Question

A and B together can dig a pond in 20 days. They worked together for 8 days and then B leaves the work. How long will A take to finish the work if A alone can dig the pond in 30 days?

Answer 1

Hint: In the given question, we have been given the speed of working of a given number of entities. Then it has been given that some entities worked for a few days and then left. We have to calculate the amount of time taken by the given entity to complete the work. We are going to solve it by taking the work to be a quantity, then applying the given information for the given number of days and simplifying the values.

Complete step by step solution:
Let the work be a quantity being represented by \[x\].
It has been given that A takes a total of \[30\] days, so A’s one day work is \[\dfrac{x}{{30}}\].
Then, together they can do the work in \[20\] days, so one day’s work is \[\dfrac{x}{{20}}\].
Hence, B’s one day work is \[\dfrac{x}{{20}} - \dfrac{x}{{30}} = \dfrac{x}{{60}}\].
So, for \[8\] days, the total amount of work done is,
\[\dfrac{x}{{20}} \times 8 = \dfrac{{2x}}{5}\]
Hence, amount of work left,
\[x - \dfrac{{2x}}{5} = \dfrac{{3x}}{5}\]
Now, in one day, A does \[\dfrac{x}{{30}}\] work, so, number of days for the remaining work is,
\[\dfrac{{\dfrac{{3{x}}}{5}}}{{\dfrac{{{x}}}{{30}}}} = \dfrac{{3 \times 30}}{5} = 18\]
Hence, \[18\] days are taken by A to complete the work.

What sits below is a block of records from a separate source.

import Summits.HodgeConjecture.CorCM.OcticCurveFourfoldWeilParts
import Summits.HodgeConjecture.CorCM.OcticCurveFourfoldWeilSixfold
import Summits.HodgeConjecture.CorCM.CMWeightLinesDisjointUnion
import Summits.HodgeConjecture.CorCM.Model.CMSliceOfWeilFaces
import HarnessLib

/-!
# COR-CM — the Hodge conjecture for ALL PRODUCTS OF COPIES `B^n × E^a` of a CM abelian fourfold `B` whose OCTIC CM field
# contains the CM field `k` of the elliptic curve `E` (`k`-signature `(1,3)`), GIVEN ONLY Markman's hyperbolic-sixfold
# theorem: assembly (frame form)

Cell `pub-hodgecm2` (COR-CM), seat b30 gen 18 (2026-08-21); count-neutral own lane OCTIC-EB (lit-andre-3's prover-lane ask
A6-R26 «HC(E^a × B^n) ⇐ `Markman2025_weilClasses_algebraic_hyperbolicSixfold` for the simple CM fourfold of a (ℤ/2)³ /
ℤ/4×ℤ/2-non□ field», GENERALISED: no Galois hypothesis on the octic field, no group).  Theorems only, no definition, no named
fact introduced, no `sorry`.  Assembles `Census/OcticCurveFourfold(Parts)` (combinatorics), `CorCM/OcticCurveFourfoldFrameTransfer`
(frame transfer, pair parts), `CorCM/OcticCurveFourfoldWeilParts` (Weil parts) and `CorCM/OcticCurveFourfoldWeilSixfold`
(the Weil plane of `(B × E) × E` from Markman's theorem), in the pattern of seat b09's `CorCM/DecicCurveFivefoldPowersTransfer`.

SETTING (frame form; the intrinsic form is `CorCM/OcticCurveFourfoldHodgeOfMarkman.lean`).  `k = Kf i₀` imaginary quadratic
(`[k:ℚ] = 2`, `δ ∈ 𝓞_k`, `δ² = -d`, `τ(δ) = i√d`), `F = Kf i₁ ⊇ i(k)` of degree `8`, read in ANY enumeration
`e : Hom(F, ℂ) ≃ Fin 4 × Bool` with `(e s).2 = [s ∘ i = τ]` (`he_sign`), `e s̄ = ((e s).1, ¬(e s).2)` (`he_conj`);
`A₂ 0 = B ⊨ (F; Φ)` with `Φ = e⁻¹ phi` (`hΦ`; `phi = {(0,true), (1,false), (2,false), (3,false)}` — `k`-signature `(1,3)`),
`A₂ 1 = E ⊨ (k; {τ})` (`hΨ`).  A power is `X = ⨁_j A₂(κ j)`, `κ : Fin N → Fin 2` ARBITRARY (all `B^n × E^a`, any order).

* `weightClassesAlg_le_algebraicClasses_of_isPairPart` — a pair part of a weight of `X` has an algebraic line (projects to a
  conjugate pair of `Y = B × E`: divisor; distribution lemma);
* `hodgeConjectureFor_biproduct_comp_of_weilPlane₃` — `HodgeConjectureFor (⨁_j A₂ (κ j))` for EVERY `κ`, GIVEN the Weil
  plane of the sixfold `((B × E) × E, (iδ × δ) × δ)` (`hW₃`): Pohlmann's theorem for the CM algebra `∏_j K_{κ j}`, frame
  transfer, the induction principle over pair parts and WEIL PARTS (`Census/OcticCurveFourfoldParts.modelBalanced_induction`),
  and the multiplicativity of algebraic weight lines (`PairWeights.weightClassesAlg_union_le_algebraicClasses`);
* `typeCount_eq_three_of_frame` — the frame gives the count `#{s ∈ Φ | s ∘ i = τ'} + 2[τ' = τ] = 3` for both `τ'`;
* **`hodgeConjectureFor_biproduct_comp_of_frame_of_markmanSixfold`** — the same GIVEN ONLY the named fact
  `Markman2025_weilClasses_algebraic_hyperbolicSixfold` (`hW₃` by `weilClassesOf_le_algebraicClasses_…_of_markmanSixfold`);
  `…_of_avDominatedBy_…` — and for every abelian variety dominated by such a power (isogeny factors, quotients, subvarieties).
HONEST FRAMING: CONDITIONAL on Markman's UNREFEREED theorem (arXiv:2502.03415 Thm 1.5.1); `HC_CM` is not asserted; no case of
the Hodge conjecture is claimed unconditionally here.
[cite: Pohlmann1968, Thm 1] [cite: GaoUllmo2025, Thm 3.1] [cite: Milne2020HodgeClassesAV, 1.2 (a) and Thm. 1]
[cite: Deligne1982HodgeCycles, §4–§5] [cite: Markman2025SecantWeil, Thm 1.5.1] [cite: MumfordAV1970, §19]

## References
* [Pohlmann1968] H. Pohlmann, Ann. of Math. 88 (1968), Thm 1.  [GaoUllmo2025] Z. Gao, E. Ullmo, J. Inst. Math. Jussieu 25
  (2025), Thm 3.1.  [Milne2020HodgeClassesAV] J. S. Milne, arXiv:2010.08857, 1.2 (a), Thm. 1.  [Deligne1982HodgeCycles]
  P. Deligne, LNM 900 (1982), §4 Prop. 4.4, §5 (c).  [Markman2025SecantWeil] E. Markman, arXiv:2502.03415, Thm 1.5.1.
  [MumfordAV1970] D. Mumford, *Abelian Varieties*, §19.  [MoonenZarhin1999LowDim] B. Moonen, Yu. Zarhin, Math. Ann. 315
  (1999), Thm. 0.1 (a).
-/

noncomputable section

open CategoryTheory CategoryTheory.Limits NumberField

namespace Summit.HodgeConjecture.CorCM.OcticCurveFourfold

open Literature.AlgebraicGeometry Literature.AlgebraicGeometry.Motives Literature.AlgebraicGeometry.HodgeTheory
open Literature.AlgebraicGeometry.ComplexMultiplication (IsCMTypeRealisation)
open Literature.AlgebraicGeometry.Pohlmann1968
open Literature.AlgebraicTopology.SingularHomology
open Literature.NumberTheory.ComplexMultiplication
open Summit.HodgeConjecture.CorCM.Census.OcticCurveFourfold (Pt sgn cj phi phiPre inr_mem_phiPre ModelBalanced IsPairPart
  IsWeilPart modelBalanced_induction cj_facts)
open Summit.HodgeConjecture.CorCM.DecicCurveFivefold (curveSlots₂ sigma_cases)
open Summit.HodgeConjecture.CorCM.PairWeights
open Summit.HodgeConjecture.CorCM.CMWeights (weightClassesAlg_comp_le_algebraicClasses_of_injOn)
open Summit.HodgeConjecture.CorCM.DihedralSexticPair (card_filter_equiv_mem eq_or_eq_conjugate)

open scoped Classical Pointwise

/-! ## §1 Pair parts of a power have algebraic lines -/

section Parts

variable {I : Type} {Kf : I → Type} [∀ i, Field (Kf i)] [∀ i, NumberField (Kf i)] [∀ i, IsCMField (Kf i)]
  {i₀ i₁ : I} {N : ℕ} (κ : Fin N → Fin 2) {e : (Kf i₁ →+* ℂ) ≃ Fin 4 × Bool} {τ : Kf i₀ →+* ℂ} {i : Kf i₀ →+* Kf i₁}
  {A₂ : Fin 2 → AbelianVariety ℂ} {Φ₂ : ∀ j : Fin 2, CMType (Kf (curveSlots₂ i₀ i₁ j))}
  {ι₂ : ∀ j, 𝓞 (Kf (curveSlots₂ i₀ i₁ j)) →+* End (A₂ j)}
  {θ₂ : ∀ j, Kf (curveSlots₂ i₀ i₁ j) →+* Module.End ℂ (complexBetti (A₂ j).X 1)}

/-- **A pair part of a weight of `X = ⨁_j A₂(κ j)` has an algebraic (divisor) line**: the model map is injective on it
with image a conjugate pair `{y, cj y}`, so its projection to `Y = ⨁ A₂` is a weight with the same image — a divisor line
(`weightClassesAlg_le_algebraicClasses_of_image_eq_pair`) — and seat b30's distribution lemma lifts it along `κ`.
[cite: Gordon1999HodgeAVSurvey, 9.2.2] [cite: Milne2020HodgeClassesAV, 1.2 (a) and Thm. 1] -/
theorem weightClassesAlg_le_algebraicClasses_of_isPairPart
    (hττ : ComplexEmbedding.conjugate τ ≠ τ) (hk : ∀ σ : Kf i₀ →+* ℂ, σ = τ ∨ σ = ComplexEmbedding.conjugate τ)
    (he_conj : ∀ s : Kf i₁ →+* ℂ, e (ComplexEmbedding.conjugate s) = ((e s).1, !(e s).2))
    (hA : ∀ j, IsCMTypeRealisation (Φ₂ j) (A₂ j) (ι₂ j) (θ₂ j))
    {G : Finset ((j : Fin N) × (Kf (curveSlots₂ i₀ i₁ (κ j)) →+* ℂ))}
    (hG : IsPairPart (fun x => toPt e τ ((Sigma.map κ (fun _ => id) :
      ((j : Fin N) × (Kf (curveSlots₂ i₀ i₁ (κ j)) →+* ℂ)) → ((m : Fin 2) × (Kf (curveSlots₂ i₀ i₁ m) →+* ℂ))) x)) G) :
    G.card = 2 * 1 ∧ weightClassesAlg (fun j => A₂ (κ j)) (fun j => ι₂ (κ j)) (2 * 1) G ≤
      algebraicClasses (⨁ fun j => A₂ (κ j)).X 1 := by
  obtain ⟨y, hcard, hinj, himg⟩ := hG
  set P : ((j : Fin N) × (Kf (curveSlots₂ i₀ i₁ (κ j)) →+* ℂ)) → ((m : Fin 2) × (Kf (curveSlots₂ i₀ i₁ m) →+* ℂ)) :=
    Sigma.map κ (fun _ => id) with hP
  have hPinj : Set.InjOn P ↑G := fun x hx x' hx' h => hinj hx hx' (by change toPt e τ (P x) = toPt e τ (P x'); rw [h])
  set TY : Finset ((m : Fin 2) × (Kf (curveSlots₂ i₀ i₁ m) →+* ℂ)) := G.image P with hTY
  have hTYimg : TY.image (toPt e τ) = {y, cj y} := by rw [hTY, Finset.image_image]; exact himg
  obtain ⟨-, hYalg⟩ := weightClassesAlg_le_algebraicClasses_of_image_eq_pair hττ hk he_conj hA hTYimg
  have hq : G.card = 2 * 1 := by rw [hcard]
  exact ⟨hq, weightClassesAlg_comp_le_algebraicClasses_of_injOn (K := fun m => Kf (curveSlots₂ i₀ i₁ m)) hA κ hq
    hPinj hYalg⟩

end Parts

/-! ## §2 Assembly for the powers, given the Weil plane of the sixfold -/

section Assembly

variable {I : Type} {Kf : I → Type} [∀ i, Field (Kf i)] [∀ i, NumberField (Kf i)] [∀ i, IsCMField (Kf i)]
  {i₀ i₁ : I} {N : ℕ} (κ : Fin N → Fin 2) {e : (Kf i₁ →+* ℂ) ≃ Fin 4 × Bool} {τ : Kf i₀ →+* ℂ} {i : Kf i₀ →+* Kf i₁}
  {A₂ : Fin 2 → AbelianVariety ℂ} {Φ₂ : ∀ j : Fin 2, CMType (Kf (curveSlots₂ i₀ i₁ j))}
  {ι₂ : ∀ j, 𝓞 (Kf (curveSlots₂ i₀ i₁ j)) →+* End (A₂ j)}
  {θ₂ : ∀ j, Kf (curveSlots₂ i₀ i₁ j) →+* Module.End ℂ (complexBetti (A₂ j).X 1)}
  {δ : 𝓞 (Kf i₀)} {d : ℕ}

/-- **`HodgeConjectureFor (⨁_j A₂ (κ j))` from the frame and the Weil plane of the sixfold `(B × E) × E`** (any slot map
`κ`): every rational `(p,p)`-class of the product of copies is algebraic.  Pohlmann's theorem for the CM algebra `∏_j K_{κ j}`
(`Pohlmann1968_thm1_cmAlgebra`), frame transfer (`modelBalanced_of_isGaloisBalancedAlg`), the induction principle for
balanced configurations over pair parts and Weil parts (`Census/OcticCurveFourfoldParts`), the two part lemmas, and the
multiplicativity of algebraic weight lines (`PairWeights.weightClassesAlg_union_le_algebraicClasses`).
[cite: Pohlmann1968, Thm 1] [cite: GaoUllmo2025, Thm 3.1] [cite: Milne2020HodgeClassesAV, 1.2 (a) and Thm. 1] -/
theorem hodgeConjectureFor_biproduct_comp_of_weilPlane₃
    (hττ : ComplexEmbedding.conjugate τ ≠ τ) (hk : ∀ σ : Kf i₀ →+* ℂ, σ = τ ∨ σ = ComplexEmbedding.conjugate τ)
    (hτ : τ (δ : Kf i₀) = Complex.I * (Real.sqrt d : ℂ))
    (hA : ∀ j, IsCMTypeRealisation (Φ₂ j) (A₂ j) (ι₂ j) (θ₂ j))
    (he_sign : ∀ s : Kf i₁ →+* ℂ, (e s).2 = true ↔ s.comp i = τ)
    (he_conj : ∀ s : Kf i₁ →+* ℂ, e (ComplexEmbedding.conjugate s) = ((e s).1, !(e s).2))
    (hΦ : ∀ s : Kf i₁ →+* ℂ, s ∈ (Φ₂ 0).1 ↔ Sum.inr (e s) ∈ phi)
    (hΨ : ∀ σ : Kf i₀ →+* ℂ, σ ∈ (Φ₂ (0 : Fin 1).succ).1 ↔ σ = τ)
    (hW₃ : weilClassesOf (((A₂ 0).prod (A₂ 1)).prod (A₂ 1))
      (AbelianVariety.prodLift
        (AbelianVariety.fst ((A₂ 0).prod (A₂ 1)) (A₂ 1) ≫
          AbelianVariety.prodLift (AbelianVariety.fst (A₂ 0) (A₂ 1) ≫ ι₂ 0 (RingOfIntegers.mapRingHom i δ))
            (AbelianVariety.snd (A₂ 0) (A₂ 1) ≫ ι₂ 1 δ))
        (AbelianVariety.snd ((A₂ 0).prod (A₂ 1)) (A₂ 1) ≫ ι₂ 1 δ)) 3 d ≤
      algebraicClasses (((A₂ 0).prod (A₂ 1)).prod (A₂ 1)).X 3) :
    HodgeConjectureFor (⨁ fun j => A₂ (κ j)).dim (⨁ fun j => A₂ (κ j)).X := by
  refine ⟨nonempty_hodgeModel_holds (Motives.AbelianVariety.isSmoothProjective_holds (A := ⨁ fun j => A₂ (κ j))),
    fun p c hc hH => ?_⟩
  have hAκ : ∀ j, IsCMTypeRealisation (Φ₂ (κ j)) (A₂ (κ j)) (ι₂ (κ j)) (θ₂ (κ j)) := fun j => hA (κ j)
  -- every balanced configuration has algebraic weight lines: induct over its generating parts
  have key : ∀ (R : Finset ((j : Fin N) × (Kf (curveSlots₂ i₀ i₁ (κ j)) →+* ℂ))),
      ModelBalanced (fun x => toPt e τ ((Sigma.map κ (fun _ => id) :
        ((j : Fin N) × (Kf (curveSlots₂ i₀ i₁ (κ j)) →+* ℂ)) → ((m : Fin 2) × (Kf (curveSlots₂ i₀ i₁ m) →+* ℂ))) x)) R →
      ∀ q, R.card = 2 * q → weightClassesAlg (fun j => A₂ (κ j)) (fun j => ι₂ (κ j)) (2 * q) R ≤
        algebraicClasses (⨁ fun j => A₂ (κ j)).X q := by
    intro R hR
    refine modelBalanced_induction (motive := fun R => ∀ q, R.card = 2 * q →
      weightClassesAlg (fun j => A₂ (κ j)) (fun j => ι₂ (κ j)) (2 * q) R ≤ algebraicClasses (⨁ fun j => A₂ (κ j)).X q)
      (fun q hq => ?_) (fun G R hGR hG ih q hq => ?_) (fun G R b hGR hG ih q hq => ?_) hR
    · obtain rfl : q = 0 := by simpa using hq.symm
      exact fun c _ => hodgeConjectureFor_codim_zero c
    · -- a pair part
      obtain ⟨ha, hGalg⟩ := weightClassesAlg_le_algebraicClasses_of_isPairPart κ hττ hk he_conj hA hG
      have hRcard : R.card = 2 * (q - 1) := by
        have h := Finset.card_union_of_disjoint hGR
        rw [hq, ha] at h
        omega
      have haq : 1 + (q - 1) = q := by
        have h := Finset.card_union_of_disjoint hGR
        rw [hq, ha] at h
        omega
      rw [← Finset.disjUnion_eq_union G R hGR]
      exact weightClassesAlg_union_le_algebraicClasses hAκ haq ha hRcard hGR hGalg (ih (q - 1) hRcard)
    · -- a Weil part
      have ha : G.card = 2 * 3 := hG.1
      have hGalg := weightClassesAlg_le_algebraicClasses_of_isWeilPart hk he_sign hA hτ hW₃ κ hG
      have hRcard : R.card = 2 * (q - 3) := by
        have h := Finset.card_union_of_disjoint hGR
        rw [hq, ha] at h
        omega
      have haq : 3 + (q - 3) = q := by
        have h := Finset.card_union_of_disjoint hGR
        rw [hq, ha] at h
        omega
      rw [← Finset.disjUnion_eq_union G R hGR]
      exact weightClassesAlg_union_le_algebraicClasses hAκ haq ha hRcard hGR hGalg (ih (q - 3) hRcard)
  have hmem : c ∈ ⨆ S ∈ pohlmannSetsAlg (K := fun j => Kf (curveSlots₂ i₀ i₁ (κ j))) (fun j => Φ₂ (κ j)) p,
      weightClassesAlg (fun j => A₂ (κ j)) (fun j => ι₂ (κ j)) (2 * p) S := by
    rw [← (Pohlmann1968_thm1_cmAlgebra (fun j => Kf (curveSlots₂ i₀ i₁ (κ j))) (fun j => A₂ (κ j))
      (fun j => Φ₂ (κ j)) (fun j => ι₂ (κ j)) (fun j => θ₂ (κ j)) hAκ p).1]
    exact Submodule.subset_span ⟨hc, hH⟩
  have hle : (⨆ S ∈ pohlmannSetsAlg (K := fun j => Kf (curveSlots₂ i₀ i₁ (κ j))) (fun j => Φ₂ (κ j)) p,
      weightClassesAlg (fun j => A₂ (κ j)) (fun j => ι₂ (κ j)) (2 * p) S) ≤
      algebraicClasses (⨁ fun j => A₂ (κ j)).X p := by
    refine iSup₂_le fun S hS => ?_
    exact key S (modelBalanced_of_isGaloisBalancedAlg hττ hk he_sign he_conj hΦ hΨ κ hS.2) p hS.1
  exact hle hmem

/-! ### The count `(1 + 2·1, 3 + 2·0) = (3, 3)` read off the frame -/

omit [∀ i, NumberField (Kf i)] [∀ i, IsCMField (Kf i)] in
/-- The finite facts: in the model, exactly one point of `phi` has sign `true` on the fourfold, and three have sign
`false`. [folklore] -/
theorem card_phi_sign :
    ((Finset.univ : Finset (Fin 4 × Bool)).filter fun p => p.2 = true ∧ Sum.inr p ∈ phi).card = 1 ∧
    ((Finset.univ : Finset (Fin 4 × Bool)).filter fun p => p.2 = false ∧ Sum.inr p ∈ phi).card = 3 := by
  have h1 : ((Finset.univ : Finset (Fin 4 × Bool)).filter fun p => p.2 = true ∧ Sum.inr p ∈ phi) =
      (Finset.univ : Finset (Fin 4 × Bool)).filter fun p => p = (0, true) := by
    refine Finset.filter_congr fun p _ => ?_
    rw [phi, inr_mem_phiPre]
    constructor
    · rintro ⟨h2, h | ⟨hb, -⟩⟩
      · exact h
      · exact absurd h2 hb
    · rintro rfl; exact ⟨rfl, Or.inl rfl⟩
  have h2 : ((Finset.univ : Finset (Fin 4 × Bool)).filter fun p => p.2 = false ∧ Sum.inr p ∈ phi) =
      (Finset.univ : Finset (Fin 4 × Bool)).filter fun p => p.2 = false ∧ p.1 ≠ 0 := by
    refine Finset.filter_congr fun p _ => ?_
    rw [phi, inr_mem_phiPre]
    constructor
    · rintro ⟨h2, h | ⟨-, ha⟩⟩
      · rw [h] at h2; exact absurd h2 (by decide)
      · exact ⟨h2, ha⟩
    · rintro ⟨h2, ha⟩
      exact ⟨h2, Or.inr ⟨by rw [h2]; decide, ha⟩⟩
  rw [h1, h2]
  exact ⟨by decide, by decide⟩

Note: In this question, we were given the speed of working of a given number of entities. Also, we were given that some entities worked for a few days and then left. We had to calculate the amount of time taken by the given entity to complete the work when its speed of working alone was given. We solved it by taking the work as a quantity and then applying the given information for the given number of days and solving. So, we must know the procedure and formula for calculating the answer to such types of questions.